Это неподъемная для человека ноша, вот почему пытается Рогожин, побратавшись с князем крестами, снять груз со своей души. Но даже просветлев на время сердцем, Рогожин не перестает быть пленником своего кошмара, своей нелегкой «планиды».
«Дай же я хоть обниму тебя на прощанье, странный ты человек!» – вскричал князь, с нежным упреком смотря на него, и хотел его обнять. Но Парфен едва только поднял свои руки, как тотчас же опять опустил их. Он не решался: он отвертывался, чтобы не глядеть на князя. Он не хотел его обнимать» (224).

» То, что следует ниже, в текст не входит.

import Summits.CriticalPhenomena.PercolationContinuityZ3.Theorems.Transplant.SkelPhiParaRunFineBox
import Summits.CriticalPhenomena.PercolationContinuityZ3.Theorems.Transplant.SkelPhiParaCoarseV
import Summits.CriticalPhenomena.PercolationContinuityZ3.Theorems.Transplant.PlanarCells2Levels
import HarnessLib

/-!
# N1 (the `{±1}` node), (C) column file (C-A2): THE FOOTPRINT ROOMS OF THE RUN-FRAME SEGMENT — (§1) the three PLANAR level-form rooms of a corridor
# `y → y + du` of the two-unit cells (`z ∈ P.Q y ∪ P.Hfull y du` from `−5r∥ ≤ lev ≤ 22r∥`, `|z⊥ − cen⊥| ≤ 2r⊥`; `z ∈ P.Hfull y du`; the unit box of `z`
# inside `P.M (y+du)` from `17r∥ + 1 ≤ lev ≤ 23r∥ − 1`, `|z⊥ − cen⊥| ≤ 3r⊥ − 1`), and (§2) the SIGNED off-centre reading of a run box into the fine
# cell map (`fine_sub_bounds_of_runX_mem_Icc_signed`: the `max/min (vα·b)` numerators of (C-N3), so that the drift `k·v` of a v-band's `α`-window and
# the advance `k·nℓ` of its `β′`-window CANCEL in `m·α − vα·β′` — the crude `|vα|·B` form of `SkelPhiParaRunFineBox` loses this), with its box corollary
# `fine_mem_Icc_of_runX_mem_Icc_signed`.  These turn `R v ∈ region k / last core` (run frame `R = runX φ c₀ n h 1`) into the footprint rooms
# `hreg₂ / hlast₂` of `reachOblAtHN_of_schedules₂SG₂` (C-A1).

builds on p205010 (kernel theorem, internal audit signed; external expert review pending) — nothing in this file uses p205010; nothing here is a
claim about the open node `SamePDropOfSkeletonNeg`.
Lane `prim-bschramm`, seat `prim-bschramm-p5` (gen 8; (C) lineage; C-FUNNEL.md §3 rooms); helper file (`--supports stmt-CriticalPhenomena-4575`).
[cite: KozmaNitzan2024, §4 p. 26 (Q_v, M_v, H_{v,x}), Lemma 12 (pp. 23–25)] [cite: MartineauTassion2017, §4.1]
-/

noncomputable section

namespace Summit.CriticalPhenomena.PercolationContinuityZ3.Theorems

namespace Transplant

open Literature.Probability.Percolation Literature.Probability.LatticeModels SimpleGraph GadgetSystem Contour
open Literature.Probability.Percolation.KozmaNitzan
open Literature.Probability.Percolation.KozmaNitzan.Cells (oth oth_ne sgOf sgOf_sign stepVec_apply_fst stepVec_apply_oth eq_oth_of_ne oth_oth)
open PCells (mem_psBox_iff)

/-! ## §1 Planar level-form rooms of a corridor -/

namespace PCells2

variable (P : PCells2) {y : Site 2} {du : MDir} {z : Site 2}

/-- **`z ∈ H_{y,du}`** from `5r∥ ≤ lev ≤ 22r∥` and `|z⊥ − cen⊥| ≤ 2r⊥`. [cite: KozmaNitzan2024, §4 p. 26 (H_{v,x})] -/
theorem mem_Hfull_of_lev (h1 : 5 * (P.r du.1 : ℤ) ≤ P.lev du y z) (h2 : P.lev du y z ≤ 22 * (P.r du.1 : ℤ))
    (h3 : P.cen y (oth du.1) - 2 * (P.r (oth du.1) : ℤ) ≤ z (oth du.1)) (h4 : z (oth du.1) ≤ P.cen y (oth du.1) + 2 * (P.r (oth du.1) : ℤ)) :
    z ∈ P.Hfull y du := by
  rw [Hfull, mem_psBox_iff]
  rw [lev_def] at h1 h2
  exact ⟨⟨h1, h2⟩, h3, h4⟩

/-- **`z ∈ Q_y ∪ H_{y,du}`** from `−5r∥ ≤ lev ≤ 22r∥` and `|z⊥ − cen⊥| ≤ 2r⊥` (the cube up to level `5r∥`, the corridor beyond).
[cite: KozmaNitzan2024, §4 p. 26 (Q_v, H_{v,x})] -/
theorem mem_Q_union_Hfull_of_lev (h1 : -(5 * (P.r du.1 : ℤ)) ≤ P.lev du y z) (h2 : P.lev du y z ≤ 22 * (P.r du.1 : ℤ))
    (h3 : P.cen y (oth du.1) - 2 * (P.r (oth du.1) : ℤ) ≤ z (oth du.1)) (h4 : z (oth du.1) ≤ P.cen y (oth du.1) + 2 * (P.r (oth du.1) : ℤ)) :
    z ∈ P.Q y ∪ P.Hfull y du := by
  by_cases hl : 5 * (P.r du.1 : ℤ) ≤ P.lev du y z
  · exact Finset.mem_union_right _ (P.mem_Hfull_of_lev hl h2 h3 h4)
  · push Not at hl
    refine Finset.mem_union_left _ ?_
    rw [Q, mem_abox_iff]
    intro i
    push_cast
    by_cases hi : i = du.1
    · subst hi
      rw [lev_def] at h1 hl
      rcases sgOf_sign du with hs | hs <;> rw [hs] at h1 hl <;> constructor <;> linarith
    · rw [eq_oth_of_ne hi]
      have := P.r (oth du.1)
      constructor <;> linarith [Int.natCast_nonneg (P.r (oth du.1))]

/-- **The unit box of `z` lies in `M_{y+du}`** from `17r∥ + 1 ≤ lev ≤ 23r∥ − 1` and `|z⊥ − cen⊥| ≤ 3r⊥ − 1`. [cite: KozmaNitzan2024, §4 p. 26 (M_v)] -/
theorem Icc_unit_subset_M_add_of_lev (h1 : 17 * (P.r du.1 : ℤ) + 1 ≤ P.lev du y z) (h2 : P.lev du y z ≤ 23 * (P.r du.1 : ℤ) - 1)
    (h3 : P.cen y (oth du.1) - 3 * (P.r (oth du.1) : ℤ) + 1 ≤ z (oth du.1)) (h4 : z (oth du.1) ≤ P.cen y (oth du.1) + 3 * (P.r (oth du.1) : ℤ) - 1) :
    Finset.Icc (z - 1) (z + 1) ⊆ P.M (y + stepVec du) := by
  intro x hx
  rw [Finset.mem_Icc, Pi.le_def, Pi.le_def] at hx
  obtain ⟨hxl, hxu⟩ := hx
  rw [M, mem_abox_iff]
  intro i
  push_cast
  by_cases hi : i = du.1
  · subst hi
    rw [lev_def] at h1 h2
    have hl := hxl du.1; have hu := hxu du.1
    simp only [Pi.sub_apply, Pi.add_apply, Pi.one_apply] at hl hu
    rw [cen_add_stepVec_fst]
    rcases sgOf_sign du with hs | hs <;> rw [hs] at h1 h2 ⊢ <;> constructor <;> linarith
  · rw [eq_oth_of_ne hi, cen_add_stepVec_oth]
    have hl := hxl (oth du.1); have hu := hxu (oth du.1)
    simp only [Pi.sub_apply, Pi.add_apply, Pi.one_apply] at hl hu
    constructor <;> linarith

end PCells2

/-! ## §2 The signed off-centre reading of a run box into the fine cell map -/

namespace Skelφ

open TwoAxis.Para (modulus)

variable {V : Type} {G : SimpleGraph V} {φ : V → Site 2}

/-- **An off-centre run box read into the fine cell map, SIGNED form**: for `runX φ c₀ n h 1 v ∈ Icc lo hi` (`lo 0 ≤ Δα ≤ hi 0`, `b₁ := U·lo 1 ≤ Δβ′ ≤
U·hi 1 + U − 1 =: b₂`), `⌊c₀'(A(m·lo 0 − max(vα b₁, vα b₂))/n)/D⌋ ≤ Δρ₀ ≤ ⌊c₀'(A(m·hi 0 − min(vα b₁, vα b₂))/n)/D⌋ + 1` and `⌊c₁'A b₁/D⌋ ≤ Δρ₁ ≤
⌊c₁'A b₂/D⌋ + 1` (fine positions relative to that of `c₀`) — the `m·α − vα·β′` cancellation kept. [cite: MartineauTassion2017, §4.1]
[cite: KozmaNitzan2024, §4 Lemma 11 (p. 22)] -/
theorem fine_sub_bounds_of_runX_mem_Icc_signed (t₀ : V) {A : ℤ} (hA : 0 ≤ A) {n : ℕ} (hn : 1 ≤ n) {h vα vβ : ℤ} (hm : 0 ≤ modulus n h vα vβ)
    {c₀' c₁' s₀ s₁ D : ℤ} (hc₀ : 0 ≤ c₀') (hc₁ : 0 ≤ c₁') (hD : 0 < D) (c₀ : V) {lo hi : Site 2} {v : V} (hv : runX φ c₀ n h 1 v ∈ Finset.Icc lo hi) :
    ((c₀' * (A * (modulus n h vα vβ * lo 0 - max (vα * ((shearUnit n h : ℤ) * lo 1)) (vα * ((shearUnit n h : ℤ) * hi 1 + shearUnit n h - 1))) / n)) / D ≤
        fineSkel φ t₀ A n h vα vβ c₀' c₁' s₀ s₁ D v 0 - fineSkel φ t₀ A n h vα vβ c₀' c₁' s₀ s₁ D c₀ 0 ∧
      fineSkel φ t₀ A n h vα vβ c₀' c₁' s₀ s₁ D v 0 - fineSkel φ t₀ A n h vα vβ c₀' c₁' s₀ s₁ D c₀ 0 ≤
        (c₀' * (A * (modulus n h vα vβ * hi 0 - min (vα * ((shearUnit n h : ℤ) * lo 1)) (vα * ((shearUnit n h : ℤ) * hi 1 + shearUnit n h - 1))) / n)) / D
          + 1) ∧
    ((c₁' * (A * ((shearUnit n h : ℤ) * lo 1))) / D ≤
        fineSkel φ t₀ A n h vα vβ c₀' c₁' s₀ s₁ D v 1 - fineSkel φ t₀ A n h vα vβ c₀' c₁' s₀ s₁ D c₀ 1 ∧
      fineSkel φ t₀ A n h vα vβ c₀' c₁' s₀ s₁ D v 1 - fineSkel φ t₀ A n h vα vβ c₀' c₁' s₀ s₁ D c₀ 1 ≤
        (c₁' * (A * ((shearUnit n h : ℤ) * hi 1 + shearUnit n h - 1))) / D + 1) := by
  obtain ⟨ha1, ha2, hb1, hb2⟩ := run_signed_bounds_of_mem_Icc hn c₀ h hv
  have e0 : ∀ w : V, fineSkel φ t₀ A n h vα vβ c₀' c₁' s₀ s₁ D w 0 = coarseSkel φ t₀ A n h vα vβ c₀' s₀ s₁ D w 0 := fun w => rfl
  have e1 : ∀ w : V, fineSkel φ t₀ A n h vα vβ c₀' c₁' s₀ s₁ D w 1 = coarseSkel φ t₀ A n h vα vβ c₁' s₀ s₁ D w 1 := fun w => rfl
  rw [e0, e0, e1, e1]
  exact ⟨coarseSkel_zero_sub_bounds_signed hA hn hm hc₀ hD t₀ c₀ v ha1 ha2 hb1 hb2,
    coarseSkel_one_sub_bounds hA n h vα vβ hc₁ hD t₀ c₀ v hb1 hb2⟩

/-- **… box form**: `runX φ c₀ n h 1 v ∈ Icc lo hi ⇒ fineSkel v ∈ Icc LO HI` for any fine box `[LO, HI]` containing `fineSkel c₀ +` the signed readings.
[cite: KozmaNitzan2024, §4 Lemma 12 (pp. 23–25)] -/
theorem fine_mem_Icc_of_runX_mem_Icc_signed (t₀ : V) {A : ℤ} (hA : 0 ≤ A) {n : ℕ} (hn : 1 ≤ n) {h vα vβ : ℤ} (hm : 0 ≤ modulus n h vα vβ)
    {c₀' c₁' s₀ s₁ D : ℤ} (hc₀ : 0 ≤ c₀') (hc₁ : 0 ≤ c₁') (hD : 0 < D) (c₀ : V) {lo hi LO HI : Site 2}
    (hLO0 : LO 0 ≤ fineSkel φ t₀ A n h vα vβ c₀' c₁' s₀ s₁ D c₀ 0 +
      (c₀' * (A * (modulus n h vα vβ * lo 0 - max (vα * ((shearUnit n h : ℤ) * lo 1)) (vα * ((shearUnit n h : ℤ) * hi 1 + shearUnit n h - 1))) / n)) / D)
    (hHI0 : fineSkel φ t₀ A n h vα vβ c₀' c₁' s₀ s₁ D c₀ 0 +
      (c₀' * (A * (modulus n h vα vβ * hi 0 - min (vα * ((shearUnit n h : ℤ) * lo 1)) (vα * ((shearUnit n h : ℤ) * hi 1 + shearUnit n h - 1))) / n)) / D
        + 1 ≤ HI 0)
    (hLO1 : LO 1 ≤ fineSkel φ t₀ A n h vα vβ c₀' c₁' s₀ s₁ D c₀ 1 + (c₁' * (A * ((shearUnit n h : ℤ) * lo 1))) / D)
    (hHI1 : fineSkel φ t₀ A n h vα vβ c₀' c₁' s₀ s₁ D c₀ 1 + (c₁' * (A * ((shearUnit n h : ℤ) * hi 1 + shearUnit n h - 1))) / D + 1 ≤ HI 1)
    {v : V} (hv : runX φ c₀ n h 1 v ∈ Finset.Icc lo hi) :
    fineSkel φ t₀ A n h vα vβ c₀' c₁' s₀ s₁ D v ∈ Finset.Icc LO HI := by
  obtain ⟨⟨h0l, h0u⟩, h1l, h1u⟩ := fine_sub_bounds_of_runX_mem_Icc_signed (s₀ := s₀) (s₁ := s₁) t₀ hA hn hm hc₀ hc₁ hD c₀ hv
  rw [Finset.mem_Icc, Pi.le_def, Pi.le_def, Fin.forall_fin_two, Fin.forall_fin_two]
  exact ⟨⟨by linarith, by linarith⟩, by linarith, by linarith⟩

end Skelφ

end Transplant

end Summit.CriticalPhenomena.PercolationContinuityZ3.Theorems

end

Князь Мышкин, пытаясь повлиять на Рогожина, потому-то и жалеет его, что в полной мере понимает, сколь могучи силы необузданной стихии жизни. Он и сам их пленник. Выйдя от Рогожина, имея самое определенное представление о «градусе» его переживаний, обладая самыми отчетливыми дурными предчувствиями на его счет, князь поначалу благоразумно взял билет в Павловск, чтобы уехать и лишний раз не искушать безумного страдальца. Но почему-то он «вдруг бросил только что взятый билет на пол и вышел обратно из вокзала, смущенный и задумчивый». Достоевский это объяснил так:» Его что-то преследовало, и это была действительность, а не фантазия…»(225)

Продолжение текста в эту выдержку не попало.